Supplied data>

────────

import Summits.QuantumFields.BalabanUV.Beta.GAN24.SymContactFaceJumpCommutator

/-!
# `BalabanUV.Beta.GAN24.SymContactLambdaCellBound` — binder row G-an2-4 ∕ (CONV-C), TRANSFER-III, the (III′) S-slot (b) of the END, born-Λ contact letter `hCg` (road-P2 M.104's
# 3rd hypothesis), TABLE HALF («mksym lane»), PART 4: **THE TWO COMMUTATOR LETTERS IN ENVELOPE FORM AT an1's (0.4)-SYMMETRISED ROOTED AVERAGING** — the twin of leaf-02 g49's
# `ContactLambdaCellBound` §3 (`abs_commutator_le_of_staircase_of_env`, `abs_commutator_dz_le_of_staircase_of_env`) with `linAvgAt ↦ symLinAvgAt`, `linCountAt ↦ symLinCountAt`, over
# MY PART 2 `SymContactFaceJumpCommutator` BY NAME; leaf-02's §1∕§2∕§4 (`abs_sum_tsum_le`, the norm letters, `abs_sum_tsum_mul_le_of_env3`) are table-free and are consumed BY NAME downstream
# (G-an2-4 CRUX TEAM (2), leaf prover `b2b-balaban-gan24-formalise-leaf-01`, gen 90)

NOT IN PRINT; OUR BOOKKEEPING ([folklore]; 0 `def`, 0 cited fact, 0 `def … : Prop`, 0 sorry).  HONEST FRAMING (cell contract, verbatim): «discharging `BetaPertH` makes
Bałaban's UV stability UNCONDITIONAL — a real constructive-QFT result; it is NOT the continuum limit and NOT the Clay problem.»  HONEST DEPENDENCY (verbatim): «continuum YM
on T⁴ ⇐ BetaPertH ∧ nine spine estimates (0/9 proved); BetaPertH ⇐ (D1) ∧ (D4) ∧ CAP+tail; G-an2-4 gates asym, D1 and NE2/3/4.»  Discharges NO letter of M.104 by itself;
NEVER «G-an2-4 closed» as (CONV-C); NOT D1, NOT `BetaPertH`, NOT continuum, NOT Clay.  2026-08-28; no existing file touched.
-/

noncomputable section

open Finset
open scoped BigOperators
open Literature.MathematicalPhysics.QuantumFieldTheory
open Literature.MathematicalPhysics.QuantumFieldTheory.Balaban1983to89
open Literature.MathematicalPhysics.QuantumFieldTheory.Balaban1983to89.Beta
open AffineAveraging (Form0 Form1 Site box toSite unitVec dz)
open AveragingContours (blk)
open Summit.QuantumFields.BalabanUV.Beta.SymmetrisedAxialPotential (symLinAvgAt)
open Summit.QuantumFields.BalabanUV.Beta.SymAveragingHessianCounts (symLinCountAt)
open Summit.QuantumFields.BalabanUV.Beta.LinearGaugeVH (nearBox mem_nearBox)

namespace Summit.QuantumFields.BalabanUV.Beta.GAN24.SymContactLambdaCellBound

variable {d : ℕ}

/-! ## §3 The commutator letters in envelope form -/

section Commutator

variable {Lc : ℕ} {rr : Fin (d + 1) → ℕ}

/-- NOT IN PRINT; OUR BOOKKEEPING ([folklore] over MY `SymContactFaceJumpCommutator` §3).  **THE MIXED COMMUTATOR LETTER, ENVELOPE FORM**: for a staircase `ψ = Σ_{s<n+1} G s ∘ blk (Lc^s)`
whose finest-piece four-site weight is `≤ W₀·E` on the support box and whose face jumps across the bond `(μ,y)` sum to `≤ F·E` (ONE envelope value `E ≥ 0` for the bond),
a leg `|B α x| ≤ M` on the support box and a count `Σ_x Σ_α |symLinCountAt| ≤ Cnt`:
`|[𝒬^ρ_{Lc,sym}, ψ̄]B (μ,y)|` ≤ (W₀ + F)·(E·M·Cnt)`. -/
theorem abs_commutator_le_of_staircase_of_env (hLc : 1 ≤ Lc) (hrr : rr ∈ box (d + 1) Lc) (G : ℕ → Site (d + 1) → ℝ) (n : ℕ)
    {ψ : Site (d + 1) → ℝ} (hψ : ∀ u, ψ u = ∑ s ∈ Finset.range (n + 1), G s (blk (Lc ^ s) u)) (B : Form1 (d + 1) ℝ) (μ : Fin (d + 1)) (y : Site (d + 1))
    {W₀ F E M Cnt : ℝ} (hW₀ : 0 ≤ W₀) (hE : 0 ≤ E) (hM : 0 ≤ M)
    (hW : ∀ α, ∀ x ∈ nearBox Lc y, |G 0 x + G 0 (x + unitVec α) - G 0 ((Lc : ℤ) • y + toSite rr) - G 0 ((Lc : ℤ) • y + toSite rr + (Lc : ℤ) • unitVec μ)| ≤ W₀ * E)
    (hJ : ∑ s ∈ Finset.range n, |G (s + 1) (blk (Lc ^ s) (y + unitVec μ)) - G (s + 1) (blk (Lc ^ s) y)| ≤ F * E)
    (hB : ∀ α, ∀ x ∈ nearBox Lc y, |B α x| ≤ M)
    (hCnt : ∑ x ∈ nearBox Lc y, ∑ α, |(symLinCountAt (toSite rr) Lc μ y (α, x) : ℝ)| ≤ Cnt) :
    |symLinAvgAt (toSite rr) (fun α x => (ψ x + ψ (x + unitVec α)) * B α x) Lc μ y
        - (ψ ((Lc : ℤ) • y + toSite rr) + ψ ((Lc : ℤ) • y + toSite rr + (Lc : ℤ) • unitVec μ)) * symLinAvgAt (toSite rr) B Lc μ y|
      ≤ (W₀ + F) * (E * M * Cnt) := by
  have h := SymContactFaceJumpCommutator.abs_commutator_le_of_staircase_of_le hLc hrr G n hψ B μ y hW hB
  have hJ0 : 0 ≤ ∑ s ∈ Finset.range n, |G (s + 1) (blk (Lc ^ s) (y + unitVec μ)) - G (s + 1) (blk (Lc ^ s) y)| :=
    Finset.sum_nonneg fun _ _ => abs_nonneg _
  have hc0 : 0 ≤ ∑ x ∈ nearBox Lc y, ∑ α, |(symLinCountAt (toSite rr) Lc μ y (α, x) : ℝ)| :=
    Finset.sum_nonneg fun _ _ => Finset.sum_nonneg fun _ _ => abs_nonneg _
  have hWE : 0 ≤ W₀ * E := mul_nonneg hW₀ hE
  refine h.trans ?_
  calc (W₀ * E + ∑ s ∈ Finset.range n, |G (s + 1) (blk (Lc ^ s) (y + unitVec μ)) - G (s + 1) (blk (Lc ^ s) y)|) * M
          * ∑ x ∈ nearBox Lc y, ∑ α, |(symLinCountAt (toSite rr) Lc μ y (α, x) : ℝ)|
        ≤ (W₀ * E + F * E) * M * Cnt := by
          have h1 : (W₀ * E + ∑ s ∈ Finset.range n, |G (s + 1) (blk (Lc ^ s) (y + unitVec μ)) - G (s + 1) (blk (Lc ^ s) y)|) * M
              ≤ (W₀ * E + F * E) * M := mul_le_mul_of_nonneg_right (by linarith) hM
          exact mul_le_mul h1 hCnt hc0 (mul_nonneg (by linarith) hM)
    _ = (W₀ + F) * (E * M * Cnt) := by ring

/-- NOT IN PRINT; OUR BOOKKEEPING ([folklore] over MY `SymContactFaceJumpCommutator` §4).  **THE ΔΔ COMMUTATOR LETTER, ENVELOPE FORM** (two staircases `ψ_a`, `ψ_b` of the same depth with a COMMON
jump letter `F` — the route's two bond gauge functions of one lineage): finest-piece weight of `ψ_a` `≤ W_a·E_a`, finest-piece gradient of `ψ_b` `≤ g_b·E_b` on the support box, jump sums
`J_a ≤ F·E_a`, `J_b ≤ F·E_b` (`E_a, E_b ≥ 0`), count `≤ Cnt`:
`|[𝒬^ρ_{Lc,sym}, ψ̄_a](dz ψ_b)(μ,y)|` ≤ (W_a·g_b + (W_a + g_b)·F)·(E_a·E_b·Cnt)` — the two coarse jump sums never multiply (the owner's §0′). -/
theorem abs_commutator_dz_le_of_staircase_of_env (hLc : 1 ≤ Lc) (hrr : rr ∈ box (d + 1) Lc) (Ga Gb : ℕ → Site (d + 1) → ℝ) (n : ℕ)
    {ψa ψb : Site (d + 1) → ℝ} (hψa : ∀ u, ψa u = ∑ s ∈ Finset.range (n + 1), Ga s (blk (Lc ^ s) u))
    (hψb : ∀ u, ψb u = ∑ s ∈ Finset.range (n + 1), Gb s (blk (Lc ^ s) u)) (μ : Fin (d + 1)) (y : Site (d + 1))
    {Wa gb F Ea Eb Cnt : ℝ} (hWa0 : 0 ≤ Wa) (hgb0 : 0 ≤ gb) (hEa : 0 ≤ Ea) (hEb : 0 ≤ Eb)
    (hWa : ∀ α, ∀ x ∈ nearBox Lc y, |Ga 0 x + Ga 0 (x + unitVec α) - Ga 0 ((Lc : ℤ) • y + toSite rr) - Ga 0 ((Lc : ℤ) • y + toSite rr + (Lc : ℤ) • unitVec μ)| ≤ Wa * Ea)
    (hgb : ∀ α, ∀ x ∈ nearBox Lc y, |dz (Gb 0) α x| ≤ gb * Eb)
    (hJa : ∑ s ∈ Finset.range n, |Ga (s + 1) (blk (Lc ^ s) (y + unitVec μ)) - Ga (s + 1) (blk (Lc ^ s) y)| ≤ F * Ea)
    (hJb : ∑ s ∈ Finset.range n, |Gb (s + 1) (blk (Lc ^ s) (y + unitVec μ)) - Gb (s + 1) (blk (Lc ^ s) y)| ≤ F * Eb)
    (hCnt : ∑ x ∈ nearBox Lc y, ∑ α, |(symLinCountAt (toSite rr) Lc μ y (α, x) : ℝ)| ≤ Cnt) :
    |symLinAvgAt (toSite rr) (fun α x => (ψa x + ψa (x + unitVec α)) * dz ψb α x) Lc μ y
        - (ψa ((Lc : ℤ) • y + toSite rr) + ψa ((Lc : ℤ) • y + toSite rr + (Lc : ℤ) • unitVec μ)) * symLinAvgAt (toSite rr) (dz ψb) Lc μ y|
      ≤ (Wa * gb + (Wa + gb) * F) * (Ea * Eb * Cnt) := by
  have h := SymContactFaceJumpCommutator.abs_commutator_dz_le_of_staircase_of_le hLc hrr Ga Gb n n hψa hψb μ y (mul_nonneg hWa0 hEa) hWa hgb
  set Ja : ℝ := ∑ s ∈ Finset.range n, |Ga (s + 1) (blk (Lc ^ s) (y + unitVec μ)) - Ga (s + 1) (blk (Lc ^ s) y)| with hJadef
  set Jb : ℝ := ∑ s ∈ Finset.range n, |Gb (s + 1) (blk (Lc ^ s) (y + unitVec μ)) - Gb (s + 1) (blk (Lc ^ s) y)| with hJbdef
  have hJa0 : 0 ≤ Ja := Finset.sum_nonneg fun _ _ => abs_nonneg _
  have hJb0 : 0 ≤ Jb := Finset.sum_nonneg fun _ _ => abs_nonneg _
  have hc0 : 0 ≤ ∑ x ∈ nearBox Lc y, ∑ α, |(symLinCountAt (toSite rr) Lc μ y (α, x) : ℝ)| :=
    Finset.sum_nonneg fun _ _ => Finset.sum_nonneg fun _ _ => abs_nonneg _
  refine h.trans ?_
  have hpre : Wa * Ea * (gb * Eb + Jb) + Ja * (gb * Eb) ≤ (Wa * gb + (Wa + gb) * F) * (Ea * Eb) := by
    have h1 : Wa * Ea * Jb ≤ Wa * Ea * (F * Eb) := mul_le_mul_of_nonneg_left hJb (mul_nonneg hWa0 hEa)
    have h2 : Ja * (gb * Eb) ≤ (F * Ea) * (gb * Eb) := mul_le_mul_of_nonneg_right hJa (mul_nonneg hgb0 hEb)
    nlinarith
  have hpre0 : 0 ≤ Wa * Ea * (gb * Eb + Jb) + Ja * (gb * Eb) := by positivity
  calc (Wa * Ea * (gb * Eb + Jb) + Ja * (gb * Eb)) * ∑ x ∈ nearBox Lc y, ∑ α, |(symLinCountAt (toSite rr) Lc μ y (α, x) : ℝ)|
      ≤ ((Wa * gb + (Wa + gb) * F) * (Ea * Eb)) * Cnt := mul_le_mul hpre hCnt hc0 (hpre0.trans hpre)
    _ = (Wa * gb + (Wa + gb) * F) * (Ea * Eb * Cnt) := by ring

end Commutator

end Summit.QuantumFields.BalabanUV.Beta.GAN24.SymContactLambdaCellBound

end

────────

What the task asks> In the listing above, find the line with "E) (hM : 0 ≤ M)" and the line with "B μ y hW hB", then print exactly those two lines and every line between them, and nothing more.

Your response>
    {W₀ F E M Cnt : ℝ} (hW₀ : 0 ≤ W₀) (hE : 0 ≤ E) (hM : 0 ≤ M)
    (hW : ∀ α, ∀ x ∈ nearBox Lc y, |G 0 x + G 0 (x + unitVec α) - G 0 ((Lc : ℤ) • y + toSite rr) - G 0 ((Lc : ℤ) • y + toSite rr + (Lc : ℤ) • unitVec μ)| ≤ W₀ * E)
    (hJ : ∑ s ∈ Finset.range n, |G (s + 1) (blk (Lc ^ s) (y + unitVec μ)) - G (s + 1) (blk (Lc ^ s) y)| ≤ F * E)
    (hB : ∀ α, ∀ x ∈ nearBox Lc y, |B α x| ≤ M)
    (hCnt : ∑ x ∈ nearBox Lc y, ∑ α, |(symLinCountAt (toSite rr) Lc μ y (α, x) : ℝ)| ≤ Cnt) :
    |symLinAvgAt (toSite rr) (fun α x => (ψ x + ψ (x + unitVec α)) * B α x) Lc μ y
        - (ψ ((Lc : ℤ) • y + toSite rr) + ψ ((Lc : ℤ) • y + toSite rr + (Lc : ℤ) • unitVec μ)) * symLinAvgAt (toSite rr) B Lc μ y|
      ≤ (W₀ + F) * (E * M * Cnt) := by
  have h := SymContactFaceJumpCommutator.abs_commutator_le_of_staircase_of_le hLc hrr G n hψ B μ y hW hB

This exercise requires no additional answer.